▸ **Task item**: Your answer should consist only of the lines below from the one with "fun I _ => toNat_eRk_disjointSum_comapOn" through the one with "exact ⟨⟨Or.inr h1, h2⟩, h1⟩", copied exactly.

▸ **Entries shown**:
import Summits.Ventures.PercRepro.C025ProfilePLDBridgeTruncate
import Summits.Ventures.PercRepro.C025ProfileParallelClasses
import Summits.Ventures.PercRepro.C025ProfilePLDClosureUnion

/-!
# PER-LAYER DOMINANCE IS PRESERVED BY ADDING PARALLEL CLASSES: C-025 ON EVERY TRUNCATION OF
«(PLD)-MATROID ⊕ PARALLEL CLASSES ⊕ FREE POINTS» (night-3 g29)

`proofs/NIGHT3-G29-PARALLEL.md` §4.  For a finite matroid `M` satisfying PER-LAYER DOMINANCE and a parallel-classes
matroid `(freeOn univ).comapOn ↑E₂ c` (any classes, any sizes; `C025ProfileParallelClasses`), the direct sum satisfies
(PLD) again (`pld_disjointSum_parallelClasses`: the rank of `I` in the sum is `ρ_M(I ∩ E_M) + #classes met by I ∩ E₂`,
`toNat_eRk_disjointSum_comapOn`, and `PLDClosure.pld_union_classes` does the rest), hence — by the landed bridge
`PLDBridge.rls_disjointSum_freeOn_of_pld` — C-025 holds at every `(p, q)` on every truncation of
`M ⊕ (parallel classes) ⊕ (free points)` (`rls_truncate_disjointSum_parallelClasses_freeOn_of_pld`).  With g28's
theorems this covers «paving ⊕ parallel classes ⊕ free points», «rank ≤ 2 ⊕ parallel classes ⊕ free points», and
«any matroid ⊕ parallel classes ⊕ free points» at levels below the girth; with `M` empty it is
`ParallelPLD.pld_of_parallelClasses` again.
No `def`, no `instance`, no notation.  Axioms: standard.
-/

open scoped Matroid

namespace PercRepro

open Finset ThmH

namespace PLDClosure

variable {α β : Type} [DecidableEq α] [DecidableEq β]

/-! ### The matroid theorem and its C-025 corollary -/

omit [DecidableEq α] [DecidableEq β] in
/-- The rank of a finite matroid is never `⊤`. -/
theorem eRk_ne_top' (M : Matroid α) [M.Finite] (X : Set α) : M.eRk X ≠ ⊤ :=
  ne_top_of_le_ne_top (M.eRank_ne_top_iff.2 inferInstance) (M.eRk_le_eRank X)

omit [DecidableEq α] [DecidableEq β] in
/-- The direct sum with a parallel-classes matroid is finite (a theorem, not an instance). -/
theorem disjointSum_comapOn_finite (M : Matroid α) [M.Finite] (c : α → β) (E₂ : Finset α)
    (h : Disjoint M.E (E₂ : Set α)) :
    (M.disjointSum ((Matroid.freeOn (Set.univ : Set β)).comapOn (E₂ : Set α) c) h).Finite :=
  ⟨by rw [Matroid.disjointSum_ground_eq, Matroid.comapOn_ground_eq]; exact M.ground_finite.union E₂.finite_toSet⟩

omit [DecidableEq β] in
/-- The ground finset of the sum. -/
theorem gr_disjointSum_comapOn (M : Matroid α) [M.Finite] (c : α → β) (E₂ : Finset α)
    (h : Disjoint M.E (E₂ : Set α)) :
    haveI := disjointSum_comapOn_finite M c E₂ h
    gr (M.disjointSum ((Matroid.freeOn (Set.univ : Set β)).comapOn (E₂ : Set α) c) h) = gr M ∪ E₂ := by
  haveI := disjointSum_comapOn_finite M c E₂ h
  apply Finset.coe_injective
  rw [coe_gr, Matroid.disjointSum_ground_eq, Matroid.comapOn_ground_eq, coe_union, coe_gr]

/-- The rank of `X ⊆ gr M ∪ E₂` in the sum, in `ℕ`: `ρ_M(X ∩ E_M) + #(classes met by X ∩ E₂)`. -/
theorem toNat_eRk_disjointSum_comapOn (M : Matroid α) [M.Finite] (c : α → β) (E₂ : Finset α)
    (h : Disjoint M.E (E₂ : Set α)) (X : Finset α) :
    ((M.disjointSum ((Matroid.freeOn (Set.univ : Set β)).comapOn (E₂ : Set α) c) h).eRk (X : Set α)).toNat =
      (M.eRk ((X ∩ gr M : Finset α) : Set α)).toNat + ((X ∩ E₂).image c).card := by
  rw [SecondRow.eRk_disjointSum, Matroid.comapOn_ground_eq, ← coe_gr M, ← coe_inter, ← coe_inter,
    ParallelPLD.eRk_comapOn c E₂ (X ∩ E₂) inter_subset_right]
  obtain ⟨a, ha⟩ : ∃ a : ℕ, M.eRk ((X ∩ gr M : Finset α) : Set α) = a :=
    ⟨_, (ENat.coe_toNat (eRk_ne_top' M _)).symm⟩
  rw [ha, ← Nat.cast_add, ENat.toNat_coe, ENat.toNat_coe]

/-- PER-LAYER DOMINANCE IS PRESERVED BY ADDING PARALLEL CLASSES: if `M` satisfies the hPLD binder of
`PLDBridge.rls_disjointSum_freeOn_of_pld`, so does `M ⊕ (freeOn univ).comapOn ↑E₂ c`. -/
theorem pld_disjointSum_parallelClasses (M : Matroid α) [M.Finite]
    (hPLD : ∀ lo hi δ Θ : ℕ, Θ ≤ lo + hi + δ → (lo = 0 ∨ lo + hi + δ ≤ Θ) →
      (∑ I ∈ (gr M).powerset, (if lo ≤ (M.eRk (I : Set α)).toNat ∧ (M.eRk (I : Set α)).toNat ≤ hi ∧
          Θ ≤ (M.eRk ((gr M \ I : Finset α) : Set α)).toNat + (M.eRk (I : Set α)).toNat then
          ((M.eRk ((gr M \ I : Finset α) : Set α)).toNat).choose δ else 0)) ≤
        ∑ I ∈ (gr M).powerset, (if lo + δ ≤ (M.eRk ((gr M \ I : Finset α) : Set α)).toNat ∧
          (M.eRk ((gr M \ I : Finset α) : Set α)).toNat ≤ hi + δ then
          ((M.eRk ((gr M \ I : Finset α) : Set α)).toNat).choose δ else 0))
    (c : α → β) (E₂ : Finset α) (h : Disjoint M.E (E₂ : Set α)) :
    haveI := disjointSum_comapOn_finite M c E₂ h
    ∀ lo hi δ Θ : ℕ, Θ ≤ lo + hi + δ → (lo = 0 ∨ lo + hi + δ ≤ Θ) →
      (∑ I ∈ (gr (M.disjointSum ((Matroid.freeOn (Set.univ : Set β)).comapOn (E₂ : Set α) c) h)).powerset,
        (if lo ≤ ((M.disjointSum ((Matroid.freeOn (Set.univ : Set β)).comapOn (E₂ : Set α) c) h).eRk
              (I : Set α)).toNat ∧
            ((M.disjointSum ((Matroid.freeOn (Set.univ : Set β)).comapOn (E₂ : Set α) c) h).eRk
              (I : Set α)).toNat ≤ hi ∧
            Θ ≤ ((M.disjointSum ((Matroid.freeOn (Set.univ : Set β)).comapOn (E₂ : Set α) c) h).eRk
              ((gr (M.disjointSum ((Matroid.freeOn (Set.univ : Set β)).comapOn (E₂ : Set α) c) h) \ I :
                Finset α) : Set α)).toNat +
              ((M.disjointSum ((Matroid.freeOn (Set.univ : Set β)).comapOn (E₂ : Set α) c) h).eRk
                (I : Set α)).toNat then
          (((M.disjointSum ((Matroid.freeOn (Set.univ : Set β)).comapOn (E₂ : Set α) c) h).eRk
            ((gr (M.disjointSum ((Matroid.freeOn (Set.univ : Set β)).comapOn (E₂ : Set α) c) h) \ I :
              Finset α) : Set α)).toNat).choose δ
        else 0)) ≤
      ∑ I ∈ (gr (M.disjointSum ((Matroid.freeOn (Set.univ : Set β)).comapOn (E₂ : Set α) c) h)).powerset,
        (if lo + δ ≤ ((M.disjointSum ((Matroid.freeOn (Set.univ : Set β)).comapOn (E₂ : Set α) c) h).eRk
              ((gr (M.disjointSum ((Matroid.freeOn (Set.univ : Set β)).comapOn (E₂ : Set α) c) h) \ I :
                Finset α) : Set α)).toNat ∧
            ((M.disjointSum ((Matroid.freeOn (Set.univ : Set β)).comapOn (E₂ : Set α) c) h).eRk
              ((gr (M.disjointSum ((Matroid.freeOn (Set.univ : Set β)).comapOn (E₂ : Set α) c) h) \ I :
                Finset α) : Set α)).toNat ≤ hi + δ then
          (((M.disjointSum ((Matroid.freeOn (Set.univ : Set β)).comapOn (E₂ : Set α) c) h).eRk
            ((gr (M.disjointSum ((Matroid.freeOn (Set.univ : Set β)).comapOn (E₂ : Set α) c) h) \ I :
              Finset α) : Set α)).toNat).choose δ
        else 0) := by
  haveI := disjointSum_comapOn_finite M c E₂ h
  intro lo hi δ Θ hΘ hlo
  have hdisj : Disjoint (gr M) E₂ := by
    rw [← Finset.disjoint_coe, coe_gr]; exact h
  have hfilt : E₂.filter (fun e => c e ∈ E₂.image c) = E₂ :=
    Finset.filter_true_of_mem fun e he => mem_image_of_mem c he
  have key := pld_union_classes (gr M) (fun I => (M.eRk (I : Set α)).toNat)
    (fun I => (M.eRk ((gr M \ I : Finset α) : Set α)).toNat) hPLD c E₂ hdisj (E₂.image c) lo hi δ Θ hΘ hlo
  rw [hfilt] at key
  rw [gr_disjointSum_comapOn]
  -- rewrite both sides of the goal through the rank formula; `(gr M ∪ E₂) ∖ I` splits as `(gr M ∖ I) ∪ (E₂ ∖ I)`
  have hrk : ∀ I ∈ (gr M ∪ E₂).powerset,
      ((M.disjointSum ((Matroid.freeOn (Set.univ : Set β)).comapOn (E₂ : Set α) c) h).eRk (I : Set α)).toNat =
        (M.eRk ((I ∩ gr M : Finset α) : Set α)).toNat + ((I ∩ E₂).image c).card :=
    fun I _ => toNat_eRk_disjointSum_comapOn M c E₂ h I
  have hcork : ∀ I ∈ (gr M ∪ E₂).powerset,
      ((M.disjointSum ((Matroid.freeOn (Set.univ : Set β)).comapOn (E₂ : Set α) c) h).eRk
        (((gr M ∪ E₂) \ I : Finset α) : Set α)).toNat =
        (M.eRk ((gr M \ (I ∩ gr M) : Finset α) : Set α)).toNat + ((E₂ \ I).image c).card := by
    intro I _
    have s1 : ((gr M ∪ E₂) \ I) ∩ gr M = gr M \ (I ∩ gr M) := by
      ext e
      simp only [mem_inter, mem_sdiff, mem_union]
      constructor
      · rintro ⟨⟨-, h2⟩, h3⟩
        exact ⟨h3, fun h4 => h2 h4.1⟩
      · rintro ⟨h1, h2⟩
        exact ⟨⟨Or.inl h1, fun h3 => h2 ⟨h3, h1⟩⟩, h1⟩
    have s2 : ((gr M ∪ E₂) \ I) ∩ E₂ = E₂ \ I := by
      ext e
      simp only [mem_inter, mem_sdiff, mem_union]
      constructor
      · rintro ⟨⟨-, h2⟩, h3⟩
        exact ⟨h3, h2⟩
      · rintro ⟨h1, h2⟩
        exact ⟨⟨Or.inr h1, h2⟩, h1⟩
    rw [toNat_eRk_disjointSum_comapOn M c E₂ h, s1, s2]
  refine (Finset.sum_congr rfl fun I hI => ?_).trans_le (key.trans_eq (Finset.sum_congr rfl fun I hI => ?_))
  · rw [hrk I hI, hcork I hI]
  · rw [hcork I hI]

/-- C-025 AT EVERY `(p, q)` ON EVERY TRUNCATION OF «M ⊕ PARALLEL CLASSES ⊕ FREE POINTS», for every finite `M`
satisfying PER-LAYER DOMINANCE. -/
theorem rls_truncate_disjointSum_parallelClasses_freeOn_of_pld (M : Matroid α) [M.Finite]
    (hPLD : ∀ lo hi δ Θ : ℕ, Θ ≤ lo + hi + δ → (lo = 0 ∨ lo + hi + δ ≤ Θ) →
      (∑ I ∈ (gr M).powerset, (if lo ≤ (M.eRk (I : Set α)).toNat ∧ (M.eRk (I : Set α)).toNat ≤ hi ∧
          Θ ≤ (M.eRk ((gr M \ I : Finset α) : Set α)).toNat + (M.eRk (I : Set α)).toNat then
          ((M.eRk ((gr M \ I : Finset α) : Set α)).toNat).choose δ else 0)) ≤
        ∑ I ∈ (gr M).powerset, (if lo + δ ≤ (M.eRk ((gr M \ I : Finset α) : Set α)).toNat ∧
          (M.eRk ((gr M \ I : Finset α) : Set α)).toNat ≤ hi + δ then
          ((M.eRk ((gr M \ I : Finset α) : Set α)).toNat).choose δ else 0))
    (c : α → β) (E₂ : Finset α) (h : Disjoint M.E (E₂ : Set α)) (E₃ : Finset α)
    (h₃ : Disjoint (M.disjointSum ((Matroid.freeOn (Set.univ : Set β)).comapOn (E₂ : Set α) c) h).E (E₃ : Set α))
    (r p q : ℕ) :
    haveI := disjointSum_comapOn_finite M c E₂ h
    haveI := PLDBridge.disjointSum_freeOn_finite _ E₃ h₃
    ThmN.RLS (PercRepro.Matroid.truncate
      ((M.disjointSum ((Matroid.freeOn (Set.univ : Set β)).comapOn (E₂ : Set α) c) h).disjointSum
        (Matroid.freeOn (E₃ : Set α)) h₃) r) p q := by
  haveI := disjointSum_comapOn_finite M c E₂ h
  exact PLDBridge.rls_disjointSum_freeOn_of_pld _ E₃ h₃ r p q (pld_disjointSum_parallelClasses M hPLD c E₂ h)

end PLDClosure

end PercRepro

▸ **Solved problem**:
    fun I _ => toNat_eRk_disjointSum_comapOn M c E₂ h I
  have hcork : ∀ I ∈ (gr M ∪ E₂).powerset,
      ((M.disjointSum ((Matroid.freeOn (Set.univ : Set β)).comapOn (E₂ : Set α) c) h).eRk
        (((gr M ∪ E₂) \ I : Finset α) : Set α)).toNat =
        (M.eRk ((gr M \ (I ∩ gr M) : Finset α) : Set α)).toNat + ((E₂ \ I).image c).card := by
    intro I _
    have s1 : ((gr M ∪ E₂) \ I) ∩ gr M = gr M \ (I ∩ gr M) := by
      ext e
      simp only [mem_inter, mem_sdiff, mem_union]
      constructor
      · rintro ⟨⟨-, h2⟩, h3⟩
        exact ⟨h3, fun h4 => h2 h4.1⟩
      · rintro ⟨h1, h2⟩
        exact ⟨⟨Or.inl h1, fun h3 => h2 ⟨h3, h1⟩⟩, h1⟩
    have s2 : ((gr M ∪ E₂) \ I) ∩ E₂ = E₂ \ I := by
      ext e
      simp only [mem_inter, mem_sdiff, mem_union]
      constructor
      · rintro ⟨⟨-, h2⟩, h3⟩
        exact ⟨h3, h2⟩
      · rintro ⟨h1, h2⟩
        exact ⟨⟨Or.inr h1, h2⟩, h1⟩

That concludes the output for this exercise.